Ironically, the same company where I pitched Miro ultimately opted for its more affordable competitor cousin Mural, which despite my best intentions, I never developed a strong bond with.

So I was happily trucking along, whiteboarding and online workshopping, recording my thoughts, doodling my strategies, and generally overwhelming people with color schemes using Miro for several years. And I still love it, and think it’s a fantastic tool, even though today I feel like it might have just a bit of feature bloat. Can’t argue with its speed though, it has finally become silky smooth.

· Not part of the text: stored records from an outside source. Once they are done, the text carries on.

/-!
# Sketch (stub-ideation k=3 · GEN 5 · FAMILY 3 PROBE THE EXTREMES) for `stub_xiDegreeComparison`
# of crux `SteinbergCore` (route-ABC-DefiniteXi, line `p6_tamagawa_split`):
# AUXILIARY-PRIME EISENSTEIN KILLING — the `N^ε` slack of the stub buys BOTH open inputs of the
# three-seat chain (H1 = cuspidality of theta differences, and Mazur–Kenku) with one good prime `ℓ₀`.

Companion to `STUB-IDEAS-stub_xiDegreeComparison-3.md` (gen 5).  The gen-4 extreme (11a1, `p = 5`:
`ξ = 5`, `r = m = 1`, excess = Eisenstein congruence) said: ξ sees EXACTLY the Eisenstein part.  Gen 5
kills the Eisenstein part on BOTH sides with the polynomial
`Q_ℓ(X) = (X² − (ℓ+1)²)(X² + (ℓ−1)²)` in the Hecke operator at an auxiliary prime `ℓ ∤ N`:

* MODULAR SIDE (E-block, replaces H1; pure group theory + limits, no theta inversion, no Gauss sums):
  at Frey levels (`N ∣ 2⁸ rad(abc)`, so `g := gcd(d, N/d) ∣ 16` for every `d ∣ N`) the operator
  `Q_ℓ(T_ℓ)` maps ALL of `M₂(Γ₀(N))` into `S₂(Γ₀(N))` (E3), because on cusp constant terms `T_ℓ` acts
  as `P + ℓ P⁻¹` with `P` = multiplication of the cusp's unit invariant by `ℓ` (E1♯, E2), `P⁴ = 1`
  (`(ℤ/16)ˣ` has exponent 4), and `Q_ℓ(P + ℓP⁻¹) = 0` (E0).  CERTIFIED: job j344825 (pari `mfheckemat`
  on `mfinit([N,2],3)`): 90 pairs `(N, ℓ)`, `Q_ℓ(T_ℓ)|Eis = 0` in 75/75 pairs satisfying `ℓ⁴ ≡ 1 (mod g ∀g)`
  and `≠ 0` in all 15 negative controls (`N = 49, 98, 147, 289`), i.e. the iff in 90/90.
* BRANDT SIDE (B-block, replaces k2's H5/H6 + Mazur–Kenku + gen-4 L1/L2): the FLAT LIFT
  `Θ♭_i(v) := Σ_j (Q_ℓ(T(ℓ)) v)_j Θ_{ij}` is cuspidal for EVERY `v ∈ ℤ^{Cls}` (B1, from E3 and the tree's
  PROVED `XiSetup.modHeckeT_sum_smul_brandtTheta`), so k2's PROVED transfer kernel runs WITHOUT the
  degree-zero restriction (B2) and with the test vector `y = e_{i'}`:
  `ξ ∣ |2 w_i φ_i · Q_ℓ(a_ℓ) · w_{i'} φ_{i'}| · r_f` (B3 = `XiFlatCoreDivisibility`), whence for `p ≥ 5`
  `v_p ξ ≤ v_p r_f + v_p Q_ℓ(a_ℓ)` (B5) with `0 ≠ |Q_ℓ(a_ℓ)| ≤ (ℓ+1)⁴` (B4, Hasse) and `ℓ = ℓ₀ ≪ (log N)²`
  (gen-4 L3), so `cps ξ ≤ (ℓ₀+1)⁴ cps(deg D) ≤ C_ε N^ε cps(deg D)` (gen-4 L5–L7, ARS 2.1(b), FreyModularity).

Trust base of the whole chain: {ARS 2.1(b) (`padicValNat_congruenceNumber_eq_of_not_sq_dvd`),
`FreyModularity` (route item), multiplicity one (tree)} — NO Pizer 2.15 / HPS 1989 fact (H1), NO
Mazur–Kenku.  `ε > 0` is used (at L3), honouring `Disproof.steinbergCore_false_without_eps_pos`.
-/

set_option linter.dupNamespace false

But then I joined this small scrappy startup that couldn’t afford too many tools, including Miro. At first, I grumbled and moaned, and even made an impassioned plea for my yearlong doodle pal to no avail — money spoke louder.

And then FigJam entered into my life.

Attached to Figma, the product designer’s favorite tool for which I already had a strong appreciation, I was open to FigJam, but at first it seemed so barebones compared to my tool of choice.

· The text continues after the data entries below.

variable (L : Type) [Field L] [NumberField L] [IsCMField L] (v : HeightOneSpectrum (𝓞 ↥(maximalRealSubfield L)))
  (w : PlacesOver L v) (hw : IsCMField.complexConj L • w.1 = w.1)
  (w₀ : ↥(unitaryGroupOfForm (conjLocal L (IsCMField.complexConj L) v) (cmLocalForm L 2 v)))
  (hw₀ : Units.val (w₀ : GL (Fin 2) (LocalRing L v)) = cmLocalForm L 2 v)

/-- **`N₂` has an element with any prescribed skew entry**: for `u ∈ N₂` with `u₀₁ = b` a unit there is `u′ ∈ N₂` with `u′₀₁ = b⁻¹` (`b⁻¹` is skew:
`σ(b⁻¹) = σ(b)⁻¹ = (−b)⁻¹`; the line chart ★ `LineRing.exists_lineChart`). [cite: Rogawski1990, §1.10 p. 9] -/
theorem exists_unipotent_entry_eq_inv_two (u : ↥(cmBorelTriple L 2 v).N) (b : (LocalRing L v)ˣ)
    (hbu : (((u : ↥(unitaryGroupOfForm (conjLocal L (IsCMField.complexConj L) v) (cmLocalForm L 2 v))) : GL (Fin 2) (LocalRing L v)) :
      Matrix (Fin 2) (Fin 2) (LocalRing L v)) 0 1 = b) :
    ∃ u' : ↥(cmBorelTriple L 2 v).N,
      (((u' : ↥(unitaryGroupOfForm (conjLocal L (IsCMField.complexConj L) v) (cmLocalForm L 2 v))) : GL (Fin 2) (LocalRing L v)) :
        Matrix (Fin 2) (Fin 2) (LocalRing L v)) 0 1 = ↑b⁻¹ := by
  have hJ := cmLocalForm_eq_over L 2 v
  have hσb : conjLocal L (IsCMField.complexConj L) v (b : LocalRing L v) = -(b : LocalRing L v) := by
    rw [← hbu]; exact LineRing.map_umat_zero_one_two (conjLocal L (IsCMField.complexConj L) v) hJ u
  have hbbi : (b : LocalRing L v) * ↑b⁻¹ = 1 := b.mul_inv
  have hσbi : conjLocal L (IsCMField.complexConj L) v (↑b⁻¹ : LocalRing L v) = -(↑b⁻¹ : LocalRing L v) := by
    have h : conjLocal L (IsCMField.complexConj L) v (b : LocalRing L v) * conjLocal L (IsCMField.complexConj L) v (↑b⁻¹ : LocalRing L v) = 1 := by
      rw [← map_mul, hbbi, map_one]
    rw [hσb] at h
    linear_combination (-(↑b⁻¹ : LocalRing L v)) * h - (conjLocal L (IsCMField.complexConj L) v (↑b⁻¹ : LocalRing L v)) * hbbi
  have hy : (↑b⁻¹ : LocalRing L v) ∈ HeisRing.skewPart (conjLocal L (IsCMField.complexConj L) v) := (HeisRing.mem_skewPart_iff _ _).2 hσbi
  obtain ⟨e, he, -⟩ := LineRing.exists_lineChart (conjLocal L (IsCMField.complexConj L) v) hJ
  exact ⟨e ⟨_, hy⟩, he _⟩

include hw in
set_option maxHeartbeats 1600000 in
/-- **FAR OUT, THE LOWER FACTOR IS NEAR `1`**: for every neighbourhood `V` of `1` in `G = U(Φ₂)(L⁺_v)` (`v` non-split, `w ∣ v`) there is a valuation bound `γ₀ ≠ 0` such
that for every `u ∈ N₂` with `γ₀ ≤ |u₀₁|_w` and every `u′ ∈ N₂` with `u′₀₁ · u₀₁ = 1`, `w₀ u′ w₀⁻¹ ∈ V`: `u′ = e(y′)` in the line chart ★ `LineRing.exists_lineChart` with
`|y′|_w = |u₀₁|_w⁻¹ → 0`, and `y ↦ w₀ e(y) w₀⁻¹` is continuous with value `1` at `0`; valuation balls from Mathlib's `Valued.mem_nhds_zero` at the one place above `v`.
[cite: Casselman1995, §6.4] [cite: Rogawski1990, §1.10 p. 9] -/
theorem weylConj_mem_of_le_valued_two (V : Set ↥(unitaryGroupOfForm (conjLocal L (IsCMField.complexConj L) v) (cmLocalForm L 2 v)))
    (hV : V ∈ 𝓝 (1 : ↥(unitaryGroupOfForm (conjLocal L (IsCMField.complexConj L) v) (cmLocalForm L 2 v)))) :
    ∃ γ₀ : WithZero (Multiplicative ℤ), γ₀ ≠ 0 ∧
      ∀ u u' : ↥(cmBorelTriple L 2 v).N,
        γ₀ ≤ Valued.v ((((u : ↥(unitaryGroupOfForm (conjLocal L (IsCMField.complexConj L) v) (cmLocalForm L 2 v))) : GL (Fin 2) (LocalRing L v)) :
          Matrix (Fin 2) (Fin 2) (LocalRing L v)) 0 1 w) →
        (((u' : ↥(unitaryGroupOfForm (conjLocal L (IsCMField.complexConj L) v) (cmLocalForm L 2 v))) : GL (Fin 2) (LocalRing L v)) :
            Matrix (Fin 2) (Fin 2) (LocalRing L v)) 0 1 *
          (((u : ↥(unitaryGroupOfForm (conjLocal L (IsCMField.complexConj L) v) (cmLocalForm L 2 v))) : GL (Fin 2) (LocalRing L v)) :
            Matrix (Fin 2) (Fin 2) (LocalRing L v)) 0 1 = 1 →
        w₀ * (u' : ↥(unitaryGroupOfForm (conjLocal L (IsCMField.complexConj L) v) (cmLocalForm L 2 v))) * w₀⁻¹ ∈ V := by
  classical
  haveI : Subsingleton (PlacesOver L v) :=
    PlacesOver.subsingleton_of_smul_eq (IsCMField.complexConj L) (IsCMField.complexConj_ne_one L) w hw
  have hJ := cmLocalForm_eq_over L 2 v
  -- the chart `R⁻ ≃ₜ N₂` and the conjugation map
  obtain ⟨e, he, hadd⟩ := LineRing.exists_lineChart (conjLocal L (IsCMField.complexConj L) v) hJ
  have h0 : e 0 = 1 := by
    have h := hadd 0 0
    rw [add_zero] at h
    have h' : e 0 * e 0 = e 0 * 1 := by rw [mul_one]; exact h.symm
    exact mul_left_cancel h'
  have hcont : Continuous fun y : ↥(HeisRing.skewPart (conjLocal L (IsCMField.complexConj L) v)) =>
      w₀ * ((e y : ↥(cmBorelTriple L 2 v).N) : ↥(unitaryGroupOfForm (conjLocal L (IsCMField.complexConj L) v) (cmLocalForm L 2 v))) * w₀⁻¹ :=
    (continuous_const.mul (continuous_subtype_val.comp e.continuous)).mul continuous_const
  have hpt : w₀ * ((e 0 : ↥(cmBorelTriple L 2 v).N) : ↥(unitaryGroupOfForm (conjLocal L (IsCMField.complexConj L) v) (cmLocalForm L 2 v))) * w₀⁻¹ = 1 := by
    rw [h0, OneMemClass.coe_one, mul_one, mul_inv_cancel]
  have hS : (fun y : ↥(HeisRing.skewPart (conjLocal L (IsCMField.complexConj L) v)) =>
      w₀ * ((e y : ↥(cmBorelTriple L 2 v).N) : ↥(unitaryGroupOfForm (conjLocal L (IsCMField.complexConj L) v) (cmLocalForm L 2 v))) * w₀⁻¹) ⁻¹' V ∈
        𝓝 (0 : ↥(HeisRing.skewPart (conjLocal L (IsCMField.complexConj L) v))) :=
    hcont.continuousAt.preimage_mem_nhds (by rw [hpt]; exact hV)
  -- a valuation ball inside the preimage (one place above `v`)
  obtain ⟨γ, hγ0, hγ⟩ : ∃ γ : WithZero (Multiplicative ℤ), γ ≠ 0 ∧ ∀ y : ↥(HeisRing.skewPart (conjLocal L (IsCMField.complexConj L) v)),
      Valued.v ((y : LocalRing L v) w) < γ →
        w₀ * ((e y : ↥(cmBorelTriple L 2 v).N) : ↥(unitaryGroupOfForm (conjLocal L (IsCMField.complexConj L) v) (cmLocalForm L 2 v))) * w₀⁻¹ ∈ V := by
    obtain ⟨V₂', hV₂', hsub'⟩ := (mem_nhds_subtype _ _ _).1 hS
    rw [ZeroMemClass.coe_zero, nhds_pi, Filter.mem_pi] at hV₂'
    obtain ⟨I, -, t, ht, hsub⟩ := hV₂'
    obtain ⟨g, hg⟩ := Valued.mem_nhds_zero.1 (ht w)
    refine ⟨MonoidWithZeroHom.ValueGroup₀.embedding g.1, MonoidWithZeroHom.ValueGroup₀.embedding_unit_ne_zero g,
      fun y hy => hsub' (hsub fun i _ => ?_)⟩
    obtain rfl : i = w := Subsingleton.elim i w
    exact hg ((Valuation.restrict_lt_iff_lt_embedding _).2 hy)
  -- the threshold
  set N : ℤ := |WithZero.log γ| + 1 with hN
  refine ⟨WithZero.exp N, WithZero.exp_ne_zero, fun u u' hB hz => ?_⟩
  set b : LocalRing L v := (((u : ↥(unitaryGroupOfForm (conjLocal L (IsCMField.complexConj L) v) (cmLocalForm L 2 v))) : GL (Fin 2) (LocalRing L v)) :
        Matrix (Fin 2) (Fin 2) (LocalRing L v)) 0 1 with hb
  set z' : LocalRing L v := (((u' : ↥(unitaryGroupOfForm (conjLocal L (IsCMField.complexConj L) v) (cmLocalForm L 2 v))) : GL (Fin 2) (LocalRing L v)) :
        Matrix (Fin 2) (Fin 2) (LocalRing L v)) 0 1 with hz'
  have hB0 : Valued.v (b w) ≠ 0 := (lt_of_lt_of_le WithZero.exp_pos hB).ne'
  have hlogB : N ≤ WithZero.log (Valued.v (b w)) := (WithZero.le_log_iff_exp_le hB0).2 hB
  have hzw : Valued.v (z' w) * Valued.v (b w) = 1 := by
    rw [← map_mul, ← Pi.mul_apply, hz, Pi.one_apply, map_one]
  have hn1 := le_abs_self (WithZero.log γ)
  have hn2 := neg_abs_le (WithZero.log γ)
  have hz_lt : Valued.v (z' w) < γ := by
    have hz0 : Valued.v (z' w) ≠ 0 := fun h0' => by rw [h0', zero_mul] at hzw; exact zero_ne_one hzw
    have e1 : WithZero.log (Valued.v (z' w)) + WithZero.log (Valued.v (b w)) = 0 := by
      rw [← WithZero.log_mul hz0 hB0, hzw, WithZero.log_one]
    exact (WithZero.log_lt_log hz0 hγ0).1 (by omega)
  -- `u′ = e(z′)` through the chart
  have hy : z' ∈ HeisRing.skewPart (conjLocal L (IsCMField.complexConj L) v) :=
    LineRing.umat_zero_one_mem_skewPart (conjLocal L (IsCMField.complexConj L) v) hJ u'
  have hu' : e ⟨z', hy⟩ = u' := LineRing.ext_two (conjLocal L (IsCMField.complexConj L) v) (he ⟨z', hy⟩)
  have hmem := hγ ⟨z', hy⟩ hz_lt
  rw [hu'] at hmem
  exact hmem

But over the next few weeks, I witnessed the magic of product development as I observed the FigJam team crank out feature after feature, improvement after improvement, and add little moments of pure delight (like two collaborator cursors high-fiving or cute stamps you could leave in comment on the board, or the stickers, and the floating fires, and the cutesy ice breakers, and the, and the, and the…).

Since then, I’ve used FigJam for everything from personal doodles, team workshops, product manager interviews, product strategy work, a variety of analyses, brainstorming and ideation sessions, or just as a place to put my thoughts so I can visualize my process.

Other than perhaps Confluence/Notion as documentation tools or Slack as a communication tool, I find nothing quite as effective, powerful, or important in my day-to-day work as this tool.

And I absolutely love it and recommend it to anyone, but especially people working in product development!